#### Your task
Write out the records again, exactly, leaving none out.

#### Provided records
import Mathlib
import HarnessLib
import Literature.AlgebraicTopology.SingularHomology.PoincareDuality
import Literature.AlgebraicTopology.SingularHomology.IntersectionForm
import Literature.Geometry.Symplectic.SteinDomain
import Summits.SmoothPoincare4.SmoothPoincare4.Theses.SymplecticOrigami

/-!
# Sketch — first lemmas for the crux-ideate cards on `NoGenusTwoDoor` (stmt-SmoothPoincare4-7842)

Ideator 1, round 1. Each `def … : Prop` below is the Lean shadow of the FIRST checkable statement
of one idea card; none is proved here (crux-ideate files no skeleton). A "door" is a closed
symplectic 4-manifold with `(b₁, b₂) = (2, 1)`; the lemmas isolate the purely cohomological input
`b₂ = 1` + nondegenerate pairing, stated over `ℚ` with the tree's singular (co)homology API.
-/

namespace Summit.SmoothPoincare4.SmoothPoincare4.Cruxes.NoGenusTwoDoor.IdeatorOne

open scoped Manifold ContDiff
open Literature.AlgebraicTopology.SingularHomology

/-- Card `picard-loop-classes`, first lemma (D1 in NOTES): on a closed oriented 4-manifold with
`b₂ = 1` (over `ℚ`) the cup product of two degree-one classes vanishes:
`(a ⌣ b) ⌣ (a ⌣ b) = -(a ⌣ a) ⌣ (b ⌣ b) = 0` while a nonzero element of the rank-one `H²`
has nonzero square by perfectness. This is the input that kills every PURE wall-crossing number
of a door (families index over the Picard torus) and leaves the loop-inserted ones equal to `±1`.
Hypotheses D-0014 style: graded commutativity and perfectness of the cup pairing are the tree's
named facts. -/
def DoorCupOneOneVanishes : Prop :=
  ∀ (N : Type) [TopologicalSpace N] [T2Space N] [CompactSpace N]
    [ChartedSpace (EuclideanSpace ℝ (Fin 4)) N] (μ : HomologicalOrientation ℚ N 4),
    cupProduct_gradedComm ℚ N →
    isPerfPair_cupPairing_of_field μ (show 2 + 2 = 4 from rfl) →
    Module.finrank ℚ (singularCohomology ℚ ℚ N 2) = 1 →
    ∀ a b : singularCohomology ℚ ℚ N 1, cupProduct (show 1 + 1 = 2 from rfl) a b = 0

/-- Card `picard-loop-classes` / `liouville-genus-two-complement`, second lemma (D1):
the Lefschetz-type map `H¹ → H³`, `a ↦ a ⌣ c`, vanishes for EVERY degree-two class `c` on such a
manifold (pair `a ⌣ c` against `b ∈ H¹`: `⟨a ⌣ c ⌣ b⟩ = ±⟨(a ⌣ b) ⌣ c⟩ = 0`, then perfectness of
`H³ × H¹ → ℚ`). For a door: `[ω] ⌣ H¹ = 0`, the Albanese map has degree `0`, and every closed
1-form `θ` has `θ ∧ ω` exact. -/
def DoorLefschetzMapVanishes : Prop :=
  ∀ (N : Type) [TopologicalSpace N] [T2Space N] [CompactSpace N]
    [ChartedSpace (EuclideanSpace ℝ (Fin 4)) N] (μ : HomologicalOrientation ℚ N 4),
    cupProduct_gradedComm ℚ N →
    isPerfPair_cupPairing_of_field μ (show 2 + 2 = 4 from rfl) →
    isPerfPair_cupPairing_of_field μ (show 3 + 1 = 4 from rfl) →
    Module.finrank ℚ (singularCohomology ℚ ℚ N 2) = 1 →
    ∀ (a : singularCohomology ℚ ℚ N 1) (c : singularCohomology ℚ ℚ N 2),
      cupProduct (show 1 + 2 = 3 from rfl) a c = 0

/-- Card `liouville-genus-two-complement`, first lemma (exactness shadow of D4): with `b₂ = 1`,
if one nonzero degree-two class dies under pull-back along `f : U → N` (for the door: `U = N ∖ B`,
the class `PD[B]`), then EVERY degree-two class dies — in particular the symplectic class, so
`ω|_{N ∖ B}` is exact and `N ∖ ν(B)` is a Liouville (not merely strong) filling of its contact
boundary. Pure rank-one linear algebra; recorded because it is exactly where `b₂ = 1` enters. -/
def RankOnePullbackVanishes : Prop :=
  ∀ (N U : Type) [TopologicalSpace N] [TopologicalSpace U],
    Module.finrank ℚ (singularCohomology ℚ ℚ N 2) = 1 →
    ∀ (f : C(U, N)) (c : singularCohomology ℚ ℚ N 2), c ≠ 0 →
      singularCohomology.map ℚ ℚ f 2 c = 0 →
      ∀ x : singularCohomology ℚ ℚ N 2, singularCohomology.map ℚ ℚ f 2 x = 0

/-- Card `liouville-genus-two-complement`, the transfer target `C⁺` in the only form the tree can
type today (the boundary condition "∂W is the Euler-number-one prequantization circle bundle over
Σ₂ with its Boothby–Wang contact structure" is the definition request D1 of the card and appears
here as an abstract predicate `IsGenusTwoDegreeOneBoundary`): every 4-dimensional Liouville
domain with that boundary has `χ ≥ 2`, written `b₂ + b₀ ≥ b₁ + b₃ + 2` over `ℚ`
(`b₄ = 0` for a compact manifold with nonempty boundary). A door complement would have
`(b₀, b₁, b₂, b₃) = (1, 2, 2 + κ, κ)`, i.e. `χ = 1`. -/
def ExactFillingEulerBound
    (IsGenusTwoDegreeOneBoundary : ∀ (W : Type) [TopologicalSpace W]
      [ChartedSpace (EuclideanHalfSpace 4) W], Prop) : Prop :=
  ∀ (W : Type) [TopologicalSpace W] [T2Space W] [SecondCountableTopology W] [CompactSpace W]
    [ConnectedSpace W] [ChartedSpace (EuclideanHalfSpace 4) W] [IsManifold (𝓡∂ 4) ∞ W]
    (lam : Literature.Geometry.Kaehler.MForm (𝓡∂ 4) W ℝ 1),
    Literature.Geometry.Symplectic.IsLiouvilleDomain W lam →
    IsGenusTwoDegreeOneBoundary W →
    bettiNumber ℚ W 1 + bettiNumber ℚ W 3 + 2 ≤ bettiNumber ℚ W 0 + bettiNumber ℚ W 2

/-- Card `weinstein-door-presentation`, first lemma (Stein shadow, D7): a compact Stein surface
has no rational homology in degrees `3` and `4` (handle indices `≤ 2`: Eliashberg 1990 / Milnor's
Morse-theory argument, Gompf 1998 §1). Consequence for a door whose Taubes-curve complement `W`
is Stein: `κ_B = b₃(W) = 0`, i.e. `H₁(B; ℚ) → H₁(N; ℚ)` is onto and `π₁(∂W) ↠ π₁(W) ↠ π₁(N)`,
which is what makes the Legendrian-surgery presentation of the card finite-dimensional. -/
def SteinDomainTopVanishing : Prop :=
  ∀ (W : Type) [TopologicalSpace W] [T2Space W] [SecondCountableTopology W] [CompactSpace W]
    [ChartedSpace (EuclideanHalfSpace 4) W] [IsManifold (𝓡∂ 4) ∞ W],
    Literature.Geometry.Symplectic.IsSteinDomain W → bettiNumber ℚ W 3 = 0 ∧ bettiNumber ℚ W 4 = 0

/-- Sanity: the crux decl is in scope (the cards never restate or weaken it). -/
example : Prop := Summit.SmoothPoincare4.SmoothPoincare4.Theses.SymplecticOrigami.NoGenusTwoDoor

end Summit.SmoothPoincare4.SmoothPoincare4.Cruxes.NoGenusTwoDoor.IdeatorOne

#### Answer to this task
import Mathlib
import HarnessLib
import Literature.AlgebraicTopology.SingularHomology.PoincareDuality
import Literature.AlgebraicTopology.SingularHomology.IntersectionForm
import Literature.Geometry.Symplectic.SteinDomain
import Summits.SmoothPoincare4.SmoothPoincare4.Theses.SymplecticOrigami

/-!
# Sketch — first lemmas for the crux-ideate cards on `NoGenusTwoDoor` (stmt-SmoothPoincare4-7842)

Ideator 1, round 1. Each `def … : Prop` below is the Lean shadow of the FIRST checkable statement
of one idea card; none is proved here (crux-ideate files no skeleton). A "door" is a closed
symplectic 4-manifold with `(b₁, b₂) = (2, 1)`; the lemmas isolate the purely cohomological input
`b₂ = 1` + nondegenerate pairing, stated over `ℚ` with the tree's singular (co)homology API.
-/

namespace Summit.SmoothPoincare4.SmoothPoincare4.Cruxes.NoGenusTwoDoor.IdeatorOne

open scoped Manifold ContDiff
open Literature.AlgebraicTopology.SingularHomology

/-- Card `picard-loop-classes`, first lemma (D1 in NOTES): on a closed oriented 4-manifold with
`b₂ = 1` (over `ℚ`) the cup product of two degree-one classes vanishes:
`(a ⌣ b) ⌣ (a ⌣ b) = -(a ⌣ a) ⌣ (b ⌣ b) = 0` while a nonzero element of the rank-one `H²`
has nonzero square by perfectness. This is the input that kills every PURE wall-crossing number
of a door (families index over the Picard torus) and leaves the loop-inserted ones equal to `±1`.
Hypotheses D-0014 style: graded commutativity and perfectness of the cup pairing are the tree's
named facts. -/
def DoorCupOneOneVanishes : Prop :=
  ∀ (N : Type) [TopologicalSpace N] [T2Space N] [CompactSpace N]
    [ChartedSpace (EuclideanSpace ℝ (Fin 4)) N] (μ : HomologicalOrientation ℚ N 4),
    cupProduct_gradedComm ℚ N →
    isPerfPair_cupPairing_of_field μ (show 2 + 2 = 4 from rfl) →
    Module.finrank ℚ (singularCohomology ℚ ℚ N 2) = 1 →
    ∀ a b : singularCohomology ℚ ℚ N 1, cupProduct (show 1 + 1 = 2 from rfl) a b = 0

/-- Card `picard-loop-classes` / `liouville-genus-two-complement`, second lemma (D1):
the Lefschetz-type map `H¹ → H³`, `a ↦ a ⌣ c`, vanishes for EVERY degree-two class `c` on such a
manifold (pair `a ⌣ c` against `b ∈ H¹`: `⟨a ⌣ c ⌣ b⟩ = ±⟨(a ⌣ b) ⌣ c⟩ = 0`, then perfectness of
`H³ × H¹ → ℚ`). For a door: `[ω] ⌣ H¹ = 0`, the Albanese map has degree `0`, and every closed
1-form `θ` has `θ ∧ ω` exact. -/
def DoorLefschetzMapVanishes : Prop :=
  ∀ (N : Type) [TopologicalSpace N] [T2Space N] [CompactSpace N]
    [ChartedSpace (EuclideanSpace ℝ (Fin 4)) N] (μ : HomologicalOrientation ℚ N 4),
    cupProduct_gradedComm ℚ N →
    isPerfPair_cupPairing_of_field μ (show 2 + 2 = 4 from rfl) →
    isPerfPair_cupPairing_of_field μ (show 3 + 1 = 4 from rfl) →
    Module.finrank ℚ (singularCohomology ℚ ℚ N 2) = 1 →
    ∀ (a : singularCohomology ℚ ℚ N 1) (c : singularCohomology ℚ ℚ N 2),
      cupProduct (show 1 + 2 = 3 from rfl) a c = 0

/-- Card `liouville-genus-two-complement`, first lemma (exactness shadow of D4): with `b₂ = 1`,
if one nonzero degree-two class dies under pull-back along `f : U → N` (for the door: `U = N ∖ B`,
the class `PD[B]`), then EVERY degree-two class dies — in particular the symplectic class, so
`ω|_{N ∖ B}` is exact and `N ∖ ν(B)` is a Liouville (not merely strong) filling of its contact
boundary. Pure rank-one linear algebra; recorded because it is exactly where `b₂ = 1` enters. -/
def RankOnePullbackVanishes : Prop :=
  ∀ (N U : Type) [TopologicalSpace N] [TopologicalSpace U],
    Module.finrank ℚ (singularCohomology ℚ ℚ N 2) = 1 →
    ∀ (f : C(U, N)) (c : singularCohomology ℚ ℚ N 2), c ≠ 0 →
      singularCohomology.map ℚ ℚ f 2 c = 0 →
      ∀ x : singularCohomology ℚ ℚ N 2, singularCohomology.map ℚ ℚ f 2 x = 0

/-- Card `liouville-genus-two-complement`, the transfer target `C⁺` in the only form the tree can
type today (the boundary condition "∂W is the Euler-number-one prequantization circle bundle over
Σ₂ with its Boothby–Wang contact structure" is the definition request D1 of the card and appears
here as an abstract predicate `IsGenusTwoDegreeOneBoundary`): every 4-dimensional Liouville
domain with that boundary has `χ ≥ 2`, written `b₂ + b₀ ≥ b₁ + b₃ + 2` over `ℚ`
(`b₄ = 0` for a compact manifold with nonempty boundary). A door complement would have
`(b₀, b₁, b₂, b₃) = (1, 2, 2 + κ, κ)`, i.e. `χ = 1`. -/
def ExactFillingEulerBound
    (IsGenusTwoDegreeOneBoundary : ∀ (W : Type) [TopologicalSpace W]
      [ChartedSpace (EuclideanHalfSpace 4) W], Prop) : Prop :=
  ∀ (W : Type) [TopologicalSpace W] [T2Space W] [SecondCountableTopology W] [CompactSpace W]
    [ConnectedSpace W] [ChartedSpace (EuclideanHalfSpace 4) W] [IsManifold (𝓡∂ 4) ∞ W]
    (lam : Literature.Geometry.Kaehler.MForm (𝓡∂ 4) W ℝ 1),
    Literature.Geometry.Symplectic.IsLiouvilleDomain W lam →
    IsGenusTwoDegreeOneBoundary W →
    bettiNumber ℚ W 1 + bettiNumber ℚ W 3 + 2 ≤ bettiNumber ℚ W 0 + bettiNumber ℚ W 2

/-- Card `weinstein-door-presentation`, first lemma (Stein shadow, D7): a compact Stein surface
has no rational homology in degrees `3` and `4` (handle indices `≤ 2`: Eliashberg 1990 / Milnor's
Morse-theory argument, Gompf 1998 §1). Consequence for a door whose Taubes-curve complement `W`
is Stein: `κ_B = b₃(W) = 0`, i.e. `H₁(B; ℚ) → H₁(N; ℚ)` is onto and `π₁(∂W) ↠ π₁(W) ↠ π₁(N)`,
which is what makes the Legendrian-surgery presentation of the card finite-dimensional. -/
def SteinDomainTopVanishing : Prop :=
  ∀ (W : Type) [TopologicalSpace W] [T2Space W] [SecondCountableTopology W] [CompactSpace W]
    [ChartedSpace (EuclideanHalfSpace 4) W] [IsManifold (𝓡∂ 4) ∞ W],
    Literature.Geometry.Symplectic.IsSteinDomain W → bettiNumber ℚ W 3 = 0 ∧ bettiNumber ℚ W 4 = 0

/-- Sanity: the crux decl is in scope (the cards never restate or weaken it). -/
example : Prop := Summit.SmoothPoincare4.SmoothPoincare4.Theses.SymplecticOrigami.NoGenusTwoDoor

end Summit.SmoothPoincare4.SmoothPoincare4.Cruxes.NoGenusTwoDoor.IdeatorOne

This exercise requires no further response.